import Mathlib
import Literature.Computability.Complexity.RandomKSatEnsembleOGP

/-!
# Route OverlapGapAlgebra, crux `SearchHardWindow` (stmt-PneNP-2460): chain-mass bookkeeping

For the `ε`-resampling Markov chain on a finite product space `ι → Γ` (Huang–Sellke 2025 §3.3.2;
vocabulary `resampleKernel`, `resampleChainMass` of
`Literature/Computability/Complexity/RandomKSatEnsembleOGP.lean`) the mass of an event `E` on paths
is the finite weighted count
`resampleChainMass ε K E = (Σ_y (∏_{t<K} P_ε(y t, y (t+1))) · [E (t ↦ y (min t K))]) / #(ι → Γ)`,
the sum ranging over `y : Fin (K+1) → ι → Γ`.

`stub_chainMassBasic` records three bookkeeping facts used by the assembly of line `Sketch`:
(1) the mass is monotone in the event and (2) subadditive under `∨` — both because the path weights
`∏_t P_ε(y t, y (t+1))` are nonnegative for `0 ≤ ε ≤ 1` (each kernel factor is
`(1 − ε)·{0,1} + ε/|Γ| ≥ 0`, as in `stub_resampleKernelBasic` (a) of
`Theorems/OverlapGapAlgebraSearchHardWindowResampleKernelBasic.lean`) and the indicators satisfy
`[E] ≤ [E']` for `E → E'` and `[E ∨ E'] ≤ [E] + [E']`; and (3) on the event "good at all times
`≤ K` and close at all steps `< K`" the mass times `#(ι → Γ)` is literally the path sum indexed by
`Fin (K+1)` / `Fin K` (the `ℕ`-indexed path `t ↦ y (min t K)` evaluates to `y t` for `t ≤ K` and
to `y (t+1)` at `t + 1` for `t < K`).
-/

set_option linter.dupNamespace false -- `Summit.PneNP.PneNP.…`: summit = sub-problem

namespace Summit.PneNP.PneNP.Theorems

open Finset
open Literature.Computability.Complexity
open scoped Classical

/-- The resampling kernel `P_ε(y, y') = ∏_i ((1 − ε)·[y i = y' i] + ε/|Γ|)` is nonnegative for
`0 ≤ ε ≤ 1`: each factor is the sum of `(1 − ε)·{0, 1} ≥ 0` and `ε/|Γ| ≥ 0`. -/
theorem cmb_kernel_nonneg {ι Γ : Type*} [Fintype ι] [Fintype Γ] [DecidableEq Γ] (ε : ℝ)
    (hε0 : 0 ≤ ε) (hε1 : ε ≤ 1) (y y' : ι → Γ) : 0 ≤ resampleKernel ε y y' := by
  unfold resampleKernel
  refine Finset.prod_nonneg fun i _ => add_nonneg ?_ (div_nonneg hε0 (Nat.cast_nonneg _))
  exact mul_nonneg (sub_nonneg.mpr hε1) (by split_ifs <;> norm_num)

/-- Path weights `∏_{t<K} P_ε(y t, y (t+1))` of the resampling chain are nonnegative. -/
theorem cmb_pathWeight_nonneg {ι Γ : Type*} [Fintype ι] [Fintype Γ] [DecidableEq Γ] (ε : ℝ)
    (hε0 : 0 ≤ ε) (hε1 : ε ≤ 1) (K : ℕ) (y : Fin (K + 1) → ι → Γ) :
    0 ≤ ∏ t : Fin K, resampleKernel ε (y t.castSucc) (y t.succ) :=
  Finset.prod_nonneg fun _ _ => cmb_kernel_nonneg ε hε0 hε1 _ _

/-- Indicators are monotone: `[p] ≤ [q]` when `p → q` (any `Decidable` instances). -/
theorem cmb_ite_le_ite_of_imp {p q : Prop} {hp : Decidable p} {hq : Decidable q} (h : p → q) :
    @ite ℝ p hp 1 0 ≤ @ite ℝ q hq 1 0 := by
  by_cases hp' : p
  · rw [if_pos hp', if_pos (h hp')]
  · by_cases hq' : q
    · rw [if_neg hp', if_pos hq']
      exact zero_le_one
    · rw [if_neg hp', if_neg hq']

/-- Indicators are subadditive: `[p ∨ q] ≤ [p] + [q]` (any `Decidable` instances). -/
theorem cmb_ite_or_le {p q : Prop} {hp : Decidable p} {hq : Decidable q} {hpq : Decidable (p ∨ q)} :
    @ite ℝ (p ∨ q) hpq 1 0 ≤ @ite ℝ p hp 1 0 + @ite ℝ q hq 1 0 := by
  by_cases hp' : p
  · rw [if_pos (Or.inl hp'), if_pos hp']
    by_cases hq' : q
    · rw [if_pos hq']
      norm_num
    · rw [if_neg hq', add_zero]
  · rw [if_neg hp', zero_add]
    by_cases hq' : q
    · rw [if_pos (Or.inr hq'), if_pos hq']
    · rw [if_neg hq', if_neg (not_or.mpr ⟨hp', hq'⟩)]

/-- Indicators of equivalent propositions agree (any `Decidable` instances). -/
theorem cmb_ite_congr {p q : Prop} {hp : Decidable p} {hq : Decidable q} (h : p ↔ q) :
    @ite ℝ p hp 1 0 = @ite ℝ q hq 1 0 := by
  by_cases hq' : q
  · rw [if_pos hq', if_pos (h.2 hq')]
  · rw [if_neg hq', if_neg (mt h.1 hq')]

/-- The clamped time `min t K` of a time `t : Fin (K+1)` is `t` itself. -/
theorem cmb_minFin_eq (K : ℕ) (t : Fin (K + 1)) :
    (⟨min (t : ℕ) K, Nat.lt_succ_of_le (Nat.min_le_right _ _)⟩ : Fin (K + 1)) = t :=
  Fin.ext (min_eq_left (Nat.lt_succ_iff.1 t.2))

/-- The clamped time `min t K` of a step `t : Fin K` is `t.castSucc`. -/
theorem cmb_minFin_eq_castSucc (K : ℕ) (t : Fin K) :
    (⟨min (t : ℕ) K, Nat.lt_succ_of_le (Nat.min_le_right _ _)⟩ : Fin (K + 1)) = t.castSucc :=
  Fin.ext (min_eq_left (le_of_lt t.2))

/-- The clamped time `min (t + 1) K` after a step `t : Fin K` is `t.succ`. -/
theorem cmb_minFin_succ_eq_succ (K : ℕ) (t : Fin K) :
    (⟨min ((t : ℕ) + 1) K, Nat.lt_succ_of_le (Nat.min_le_right _ _)⟩ : Fin (K + 1)) = t.succ :=
  Fin.ext (min_eq_left (Nat.succ_le_of_lt t.2))

/-- The "good at all times `≤ K`, close at all steps `< K`" event, read on the `ℕ`-indexed path
`t ↦ y (min t K)`, is the `Fin`-indexed conjunction. -/
theorem cmb_goodClose_iff {α : Type*} (K : ℕ) (y : Fin (K + 1) → α) (good : α → Bool)
    (close : α → α → Bool) :
    ((∀ t ≤ K, good (y ⟨min t K, Nat.lt_succ_of_le (Nat.min_le_right t K)⟩) = true) ∧
        ∀ t < K, close (y ⟨min t K, Nat.lt_succ_of_le (Nat.min_le_right t K)⟩)
          (y ⟨min (t + 1) K, Nat.lt_succ_of_le (Nat.min_le_right (t + 1) K)⟩) = true) ↔
      ((∀ t, good (y t) = true) ∧ ∀ t : Fin K, close (y t.castSucc) (y t.succ) = true) := by
  constructor
  · rintro ⟨hg, hc⟩
    refine ⟨fun t => ?_, fun t => ?_⟩
    · have h := hg t (Nat.lt_succ_iff.1 t.2)
      rwa [cmb_minFin_eq K t] at h
    · have h := hc t t.2
      rwa [cmb_minFin_eq_castSucc K t, cmb_minFin_succ_eq_succ K t] at h
  · rintro ⟨hg, hc⟩
    refine ⟨fun t _ => hg _, fun t ht => ?_⟩
    have e1 : (⟨min t K, Nat.lt_succ_of_le (Nat.min_le_right t K)⟩ : Fin (K + 1)) =
        Fin.castSucc ⟨t, ht⟩ := Fin.ext (min_eq_left ht.le)
    have e2 : (⟨min (t + 1) K, Nat.lt_succ_of_le (Nat.min_le_right (t + 1) K)⟩ : Fin (K + 1)) =
        Fin.succ ⟨t, ht⟩ := Fin.ext (min_eq_left (Nat.succ_le_of_lt ht))
    rw [e1, e2]
    exact hc ⟨t, ht⟩

/-- **Chain-mass bookkeeping** for the `ε`-resampling chain (`0 ≤ ε ≤ 1`): `resampleChainMass ε K`
is (1) monotone and (2) subadditive in the event (the path weights are nonnegative), and (3) on the
event "good at all times `≤ K` and close at all steps `< K`" the mass times `#(ι → Γ)` is the path
sum `Σ_y (∏_{t<K} P_ε(y t, y (t+1))) · [∀ t, good (y t)] · [∀ t < K, close (y t) (y (t+1))]`
indexed by `Fin (K+1)` / `Fin K` (the form of the grand-correlation lemma). -/
theorem stub_chainMassBasic {ι Γ : Type*} [Fintype ι] [DecidableEq ι] [Fintype Γ] [DecidableEq Γ]
    [Nonempty Γ] (ε : ℝ) (hε0 : 0 ≤ ε) (hε1 : ε ≤ 1) (K : ℕ) :
    (∀ E E' : (ℕ → ι → Γ) → Prop, (∀ z, E z → E' z) →
        resampleChainMass ε K E ≤ resampleChainMass ε K E') ∧
    (∀ E E' : (ℕ → ι → Γ) → Prop,
        resampleChainMass ε K (fun z => E z ∨ E' z) ≤
          resampleChainMass ε K E + resampleChainMass ε K E') ∧
    (∀ (good : (ι → Γ) → Bool) (close : (ι → Γ) → (ι → Γ) → Bool),
        resampleChainMass ε K (fun z => (∀ t ≤ K, good (z t) = true) ∧
            ∀ t < K, close (z t) (z (t + 1)) = true) * Fintype.card (ι → Γ) =
          ∑ y : Fin (K + 1) → ι → Γ, (∏ t : Fin K, resampleKernel ε (y t.castSucc) (y t.succ)) *
            (if (∀ t, good (y t) = true) ∧ (∀ t : Fin K, close (y t.castSucc) (y t.succ) = true)
              then (1 : ℝ) else 0)) := by
  refine ⟨fun E E' hEE' => ?_, fun E E' => ?_, fun good close => ?_⟩
  · -- (1) monotonicity
    unfold resampleChainMass
    refine div_le_div_of_nonneg_right (Finset.sum_le_sum fun y _ => ?_) (Nat.cast_nonneg _)
    exact mul_le_mul_of_nonneg_left (cmb_ite_le_ite_of_imp (hEE' _))
      (cmb_pathWeight_nonneg ε hε0 hε1 K y)
  · -- (2) subadditivity
    unfold resampleChainMass
    rw [← add_div, ← Finset.sum_add_distrib]
    refine div_le_div_of_nonneg_right (Finset.sum_le_sum fun y _ => ?_) (Nat.cast_nonneg _)
    rw [← mul_add]
    exact mul_le_mul_of_nonneg_left cmb_ite_or_le (cmb_pathWeight_nonneg ε hε0 hε1 K y)
  · -- (3) the good/close event is the `Fin`-indexed path sum
    have hcard : (Fintype.card (ι → Γ) : ℝ) ≠ 0 := by exact_mod_cast Fintype.card_ne_zero
    unfold resampleChainMass
    rw [div_mul_cancel₀ _ hcard]
    refine Finset.sum_congr rfl fun y _ => ?_
    congr 1
    exact cmb_ite_congr (cmb_goodClose_iff K y good close)

end Summit.PneNP.PneNP.Theorems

#### Exercise prompt:
Give only the number of lines in the records that contain the string "factor".

#### Your solution:
2